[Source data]

#####

import Summits.Ventures.PercRepro.C025ProfilePLDCertificate

/-!
# THE PRESERVER `q₅ = T₁₅ + 3·T₂₅ + 5·T₃₅ + 7·T₄₅` AT RANK ≤ 10: A LIFTED CERTIFICATE TABLE — PART N (night-3 g35)

`proofs/NIGHT3-G35-BASEMAP.md` §2 (the fast engine of g34, `proofs/NIGHT3-G34-FASTLIFT.md` §1) (the preservers of g31 §5, §7 and g32 §6).  For a (PLD)-matroid `M` of rank ≤ 10, the family of shifted pairs
`(ρI + a, ρ(E∖I) + b)` with multiplicities `w`, `(a, b, w)` ∈ [(1, 5, 1), (5, 1, 1), (2, 5, 3), (5, 2, 3), (3, 5, 5), (5, 3, 5), (4, 5, 7), (5, 4, 7)], satisfies every canonical (PLD) instance
`lo ≤ hi ≤ 15`, `δ ≤ 15`, `Θ = 0` or `lo + hi + δ` — the symmetric-coordinate Farkas certificates (HiGHS vertex + exact rational reconstruction,
lab/certtab_q.py) verified pointwise on `[0,10]²` by `decide` (`q51_table_10_part0`) and fed to the certificate lemma
`PLDCert.sum_le_of_cert` (`pld_conv_q51_of_eRank_le_10`).  This is the preserver the lift in `m` needs (`lift_instance_plane` /
`lift_instance_solid`).  No `def`, no `instance`, no notation.  Axioms: standard.
-/

open scoped Matroid

namespace PercRepro

open Finset ThmH

namespace PLDPlaneTable

variable {α : Type} [DecidableEq α]

set_option maxRecDepth 16384 in
set_option maxHeartbeats 256000000 in
/-- THE TABLE (part 26: δ ∈ [13, 14)): a pointwise symmetrised certificate for every canonical target, as a finite computation. -/
theorem q51_table_10_part26 :
    ∀ T : ℕ → ℕ → ℕ → ℕ × List (ℕ × ℕ × ℕ × ℕ × ℕ), T = (fun lo hi δ : ℕ => if (lo, hi, δ) = (0, 1, 13) then (45, [(0, 7, 2, 0, 2)]) else if (lo, hi, δ) = (1, 1, 13) then (10, [(0, 8, 1, 0, 7)]) else ((1 : ℕ), ([] : List (ℕ × ℕ × ℕ × ℕ × ℕ)))) →
          ∀ lo ∈ range 16, ∀ hi ∈ range 16, ∀ δ ∈ Ico 13 14, lo ≤ hi →
          0 < (T lo hi δ).1 ∧
          (∀ k ∈ (T lo hi δ).2, k.2.2.2.1 ≤ k.1 + k.2.1 + k.2.2.1 ∧ (k.1 = 0 ∨ k.1 + k.2.1 + k.2.2.1 ≤ k.2.2.2.1)) ∧
          ∀ x ∈ range 11, ∀ f ∈ range 11,
            (T lo hi δ).1 * (1 * (if lo ≤ x + 1 ∧ x + 1 ≤ hi ∧ (if lo = 0 then 0 else lo + hi + δ) ≤ (f + 5) + (x + 1) then (f + 5).choose δ else 0) + 1 * (if lo ≤ x + 5 ∧ x + 5 ≤ hi ∧ (if lo = 0 then 0 else lo + hi + δ) ≤ (f + 1) + (x + 5) then (f + 1).choose δ else 0) + 3 * (if lo ≤ x + 2 ∧ x + 2 ≤ hi ∧ (if lo = 0 then 0 else lo + hi + δ) ≤ (f + 5) + (x + 2) then (f + 5).choose δ else 0) + 3 * (if lo ≤ x + 5 ∧ x + 5 ≤ hi ∧ (if lo = 0 then 0 else lo + hi + δ) ≤ (f + 2) + (x + 5) then (f + 2).choose δ else 0) + 5 * (if lo ≤ x + 3 ∧ x + 3 ≤ hi ∧ (if lo = 0 then 0 else lo + hi + δ) ≤ (f + 5) + (x + 3) then (f + 5).choose δ else 0) + 5 * (if lo ≤ x + 5 ∧ x + 5 ≤ hi ∧ (if lo = 0 then 0 else lo + hi + δ) ≤ (f + 3) + (x + 5) then (f + 3).choose δ else 0) + 7 * (if lo ≤ x + 4 ∧ x + 4 ≤ hi ∧ (if lo = 0 then 0 else lo + hi + δ) ≤ (f + 5) + (x + 4) then (f + 5).choose δ else 0) + 7 * (if lo ≤ x + 5 ∧ x + 5 ≤ hi ∧ (if lo = 0 then 0 else lo + hi + δ) ≤ (f + 4) + (x + 5) then (f + 4).choose δ else 0)) + (T lo hi δ).1 * (1 * (if lo ≤ f + 1 ∧ f + 1 ≤ hi ∧ (if lo = 0 then 0 else lo + hi + δ) ≤ (x + 5) + (f + 1) then (x + 5).choose δ else 0) + 1 * (if lo ≤ f + 5 ∧ f + 5 ≤ hi ∧ (if lo = 0 then 0 else lo + hi + δ) ≤ (x + 1) + (f + 5) then (x + 1).choose δ else 0) + 3 * (if lo ≤ f + 2 ∧ f + 2 ≤ hi ∧ (if lo = 0 then 0 else lo + hi + δ) ≤ (x + 5) + (f + 2) then (x + 5).choose δ else 0) + 3 * (if lo ≤ f + 5 ∧ f + 5 ≤ hi ∧ (if lo = 0 then 0 else lo + hi + δ) ≤ (x + 2) + (f + 5) then (x + 2).choose δ else 0) + 5 * (if lo ≤ f + 3 ∧ f + 3 ≤ hi ∧ (if lo = 0 then 0 else lo + hi + δ) ≤ (x + 5) + (f + 3) then (x + 5).choose δ else 0) + 5 * (if lo ≤ f + 5 ∧ f + 5 ≤ hi ∧ (if lo = 0 then 0 else lo + hi + δ) ≤ (x + 3) + (f + 5) then (x + 3).choose δ else 0) + 7 * (if lo ≤ f + 4 ∧ f + 4 ≤ hi ∧ (if lo = 0 then 0 else lo + hi + δ) ≤ (x + 5) + (f + 4) then (x + 5).choose δ else 0) + 7 * (if lo ≤ f + 5 ∧ f + 5 ≤ hi ∧ (if lo = 0 then 0 else lo + hi + δ) ≤ (x + 4) + (f + 5) then (x + 4).choose δ else 0)) +
              (((T lo hi δ).2).map (fun k : (ℕ × ℕ × ℕ × ℕ × ℕ) => k.2.2.2.2 *
          ((if k.1 + k.2.2.1 ≤ f ∧ f ≤ k.2.1 + k.2.2.1 then f.choose k.2.2.1 else 0) +
            (if k.1 + k.2.2.1 ≤ x ∧ x ≤ k.2.1 + k.2.2.1 then x.choose k.2.2.1 else 0)))).sum ≤
            (T lo hi δ).1 * (1 * (if lo + δ ≤ f + 5 ∧ f + 5 ≤ hi + δ then (f + 5).choose δ else 0) + 1 * (if lo + δ ≤ f + 1 ∧ f + 1 ≤ hi + δ then (f + 1).choose δ else 0) + 3 * (if lo + δ ≤ f + 5 ∧ f + 5 ≤ hi + δ then (f + 5).choose δ else 0) + 3 * (if lo + δ ≤ f + 2 ∧ f + 2 ≤ hi + δ then (f + 2).choose δ else 0) + 5 * (if lo + δ ≤ f + 5 ∧ f + 5 ≤ hi + δ then (f + 5).choose δ else 0) + 5 * (if lo + δ ≤ f + 3 ∧ f + 3 ≤ hi + δ then (f + 3).choose δ else 0) + 7 * (if lo + δ ≤ f + 5 ∧ f + 5 ≤ hi + δ then (f + 5).choose δ else 0) + 7 * (if lo + δ ≤ f + 4 ∧ f + 4 ≤ hi + δ then (f + 4).choose δ else 0)) + (T lo hi δ).1 * (1 * (if lo + δ ≤ x + 5 ∧ x + 5 ≤ hi + δ then (x + 5).choose δ else 0) + 1 * (if lo + δ ≤ x + 1 ∧ x + 1 ≤ hi + δ then (x + 1).choose δ else 0) + 3 * (if lo + δ ≤ x + 5 ∧ x + 5 ≤ hi + δ then (x + 5).choose δ else 0) + 3 * (if lo + δ ≤ x + 2 ∧ x + 2 ≤ hi + δ then (x + 2).choose δ else 0) + 5 * (if lo + δ ≤ x + 5 ∧ x + 5 ≤ hi + δ then (x + 5).choose δ else 0) + 5 * (if lo + δ ≤ x + 3 ∧ x + 3 ≤ hi + δ then (x + 3).choose δ else 0) + 7 * (if lo + δ ≤ x + 5 ∧ x + 5 ≤ hi + δ then (x + 5).choose δ else 0) + 7 * (if lo + δ ≤ x + 4 ∧ x + 4 ≤ hi + δ then (x + 4).choose δ else 0)) +
              (((T lo hi δ).2).map (fun k : (ℕ × ℕ × ℕ × ℕ × ℕ) => k.2.2.2.2 *
          ((if k.1 ≤ x ∧ x ≤ k.2.1 ∧ k.2.2.2.1 ≤ f + x then f.choose k.2.2.1 else 0) +
            (if k.1 ≤ f ∧ f ≤ k.2.1 ∧ k.2.2.2.1 ≤ x + f then x.choose k.2.2.1 else 0)))).sum := by
  intro T hT
  subst hT
  decide

set_option maxRecDepth 16384 in
set_option maxHeartbeats 256000000 in
/-- THE TABLE (part 27: δ ∈ [14, 14)): a pointwise symmetrised certificate for every canonical target, as a finite computation. -/
theorem q51_table_10_part27 :
    ∀ T : ℕ → ℕ → ℕ → ℕ × List (ℕ × ℕ × ℕ × ℕ × ℕ), T = (fun _ _ _ : ℕ => ((1 : ℕ), ([] : List (ℕ × ℕ × ℕ × ℕ × ℕ)))) →
          ∀ lo ∈ range 16, ∀ hi ∈ range 16, ∀ δ ∈ Ico 14 14, lo ≤ hi →
          0 < (T lo hi δ).1 ∧
          (∀ k ∈ (T lo hi δ).2, k.2.2.2.1 ≤ k.1 + k.2.1 + k.2.2.1 ∧ (k.1 = 0 ∨ k.1 + k.2.1 + k.2.2.1 ≤ k.2.2.2.1)) ∧
          ∀ x ∈ range 11, ∀ f ∈ range 11,
            (T lo hi δ).1 * (1 * (if lo ≤ x + 1 ∧ x + 1 ≤ hi ∧ (if lo = 0 then 0 else lo + hi + δ) ≤ (f + 5) + (x + 1) then (f + 5).choose δ else 0) + 1 * (if lo ≤ x + 5 ∧ x + 5 ≤ hi ∧ (if lo = 0 then 0 else lo + hi + δ) ≤ (f + 1) + (x + 5) then (f + 1).choose δ else 0) + 3 * (if lo ≤ x + 2 ∧ x + 2 ≤ hi ∧ (if lo = 0 then 0 else lo + hi + δ) ≤ (f + 5) + (x + 2) then (f + 5).choose δ else 0) + 3 * (if lo ≤ x + 5 ∧ x + 5 ≤ hi ∧ (if lo = 0 then 0 else lo + hi + δ) ≤ (f + 2) + (x + 5) then (f + 2).choose δ else 0) + 5 * (if lo ≤ x + 3 ∧ x + 3 ≤ hi ∧ (if lo = 0 then 0 else lo + hi + δ) ≤ (f + 5) + (x + 3) then (f + 5).choose δ else 0) + 5 * (if lo ≤ x + 5 ∧ x + 5 ≤ hi ∧ (if lo = 0 then 0 else lo + hi + δ) ≤ (f + 3) + (x + 5) then (f + 3).choose δ else 0) + 7 * (if lo ≤ x + 4 ∧ x + 4 ≤ hi ∧ (if lo = 0 then 0 else lo + hi + δ) ≤ (f + 5) + (x + 4) then (f + 5).choose δ else 0) + 7 * (if lo ≤ x + 5 ∧ x + 5 ≤ hi ∧ (if lo = 0 then 0 else lo + hi + δ) ≤ (f + 4) + (x + 5) then (f + 4).choose δ else 0)) + (T lo hi δ).1 * (1 * (if lo ≤ f + 1 ∧ f + 1 ≤ hi ∧ (if lo = 0 then 0 else lo + hi + δ) ≤ (x + 5) + (f + 1) then (x + 5).choose δ else 0) + 1 * (if lo ≤ f + 5 ∧ f + 5 ≤ hi ∧ (if lo = 0 then 0 else lo + hi + δ) ≤ (x + 1) + (f + 5) then (x + 1).choose δ else 0) + 3 * (if lo ≤ f + 2 ∧ f + 2 ≤ hi ∧ (if lo = 0 then 0 else lo + hi + δ) ≤ (x + 5) + (f + 2) then (x + 5).choose δ else 0) + 3 * (if lo ≤ f + 5 ∧ f + 5 ≤ hi ∧ (if lo = 0 then 0 else lo + hi + δ) ≤ (x + 2) + (f + 5) then (x + 2).choose δ else 0) + 5 * (if lo ≤ f + 3 ∧ f + 3 ≤ hi ∧ (if lo = 0 then 0 else lo + hi + δ) ≤ (x + 5) + (f + 3) then (x + 5).choose δ else 0) + 5 * (if lo ≤ f + 5 ∧ f + 5 ≤ hi ∧ (if lo = 0 then 0 else lo + hi + δ) ≤ (x + 3) + (f + 5) then (x + 3).choose δ else 0) + 7 * (if lo ≤ f + 4 ∧ f + 4 ≤ hi ∧ (if lo = 0 then 0 else lo + hi + δ) ≤ (x + 5) + (f + 4) then (x + 5).choose δ else 0) + 7 * (if lo ≤ f + 5 ∧ f + 5 ≤ hi ∧ (if lo = 0 then 0 else lo + hi + δ) ≤ (x + 4) + (f + 5) then (x + 4).choose δ else 0)) +
              (((T lo hi δ).2).map (fun k : (ℕ × ℕ × ℕ × ℕ × ℕ) => k.2.2.2.2 *
          ((if k.1 + k.2.2.1 ≤ f ∧ f ≤ k.2.1 + k.2.2.1 then f.choose k.2.2.1 else 0) +
            (if k.1 + k.2.2.1 ≤ x ∧ x ≤ k.2.1 + k.2.2.1 then x.choose k.2.2.1 else 0)))).sum ≤
            (T lo hi δ).1 * (1 * (if lo + δ ≤ f + 5 ∧ f + 5 ≤ hi + δ then (f + 5).choose δ else 0) + 1 * (if lo + δ ≤ f + 1 ∧ f + 1 ≤ hi + δ then (f + 1).choose δ else 0) + 3 * (if lo + δ ≤ f + 5 ∧ f + 5 ≤ hi + δ then (f + 5).choose δ else 0) + 3 * (if lo + δ ≤ f + 2 ∧ f + 2 ≤ hi + δ then (f + 2).choose δ else 0) + 5 * (if lo + δ ≤ f + 5 ∧ f + 5 ≤ hi + δ then (f + 5).choose δ else 0) + 5 * (if lo + δ ≤ f + 3 ∧ f + 3 ≤ hi + δ then (f + 3).choose δ else 0) + 7 * (if lo + δ ≤ f + 5 ∧ f + 5 ≤ hi + δ then (f + 5).choose δ else 0) + 7 * (if lo + δ ≤ f + 4 ∧ f + 4 ≤ hi + δ then (f + 4).choose δ else 0)) + (T lo hi δ).1 * (1 * (if lo + δ ≤ x + 5 ∧ x + 5 ≤ hi + δ then (x + 5).choose δ else 0) + 1 * (if lo + δ ≤ x + 1 ∧ x + 1 ≤ hi + δ then (x + 1).choose δ else 0) + 3 * (if lo + δ ≤ x + 5 ∧ x + 5 ≤ hi + δ then (x + 5).choose δ else 0) + 3 * (if lo + δ ≤ x + 2 ∧ x + 2 ≤ hi + δ then (x + 2).choose δ else 0) + 5 * (if lo + δ ≤ x + 5 ∧ x + 5 ≤ hi + δ then (x + 5).choose δ else 0) + 5 * (if lo + δ ≤ x + 3 ∧ x + 3 ≤ hi + δ then (x + 3).choose δ else 0) + 7 * (if lo + δ ≤ x + 5 ∧ x + 5 ≤ hi + δ then (x + 5).choose δ else 0) + 7 * (if lo + δ ≤ x + 4 ∧ x + 4 ≤ hi + δ then (x + 4).choose δ else 0)) +
              (((T lo hi δ).2).map (fun k : (ℕ × ℕ × ℕ × ℕ × ℕ) => k.2.2.2.2 *
          ((if k.1 ≤ x ∧ x ≤ k.2.1 ∧ k.2.2.2.1 ≤ f + x then f.choose k.2.2.1 else 0) +
            (if k.1 ≤ f ∧ f ≤ k.2.1 ∧ k.2.2.2.1 ≤ x + f then x.choose k.2.2.1 else 0)))).sum := by
  intro T hT
  subst hT
  decide

end PLDPlaneTable

end PercRepro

#####

What is required: Copy out only the lines above from the one with "canonical (PLD) instance" to the one with "the symmetric-coordinate Farkas", inclusive, exactly as they stand.

Exercise answer:
`(ρI + a, ρ(E∖I) + b)` with multiplicities `w`, `(a, b, w)` ∈ [(1, 5, 1), (5, 1, 1), (2, 5, 3), (5, 2, 3), (3, 5, 5), (5, 3, 5), (4, 5, 7), (5, 4, 7)], satisfies every canonical (PLD) instance
`lo ≤ hi ≤ 15`, `δ ≤ 15`, `Θ = 0` or `lo + hi + δ` — the symmetric-coordinate Farkas certificates (HiGHS vertex + exact rational reconstruction,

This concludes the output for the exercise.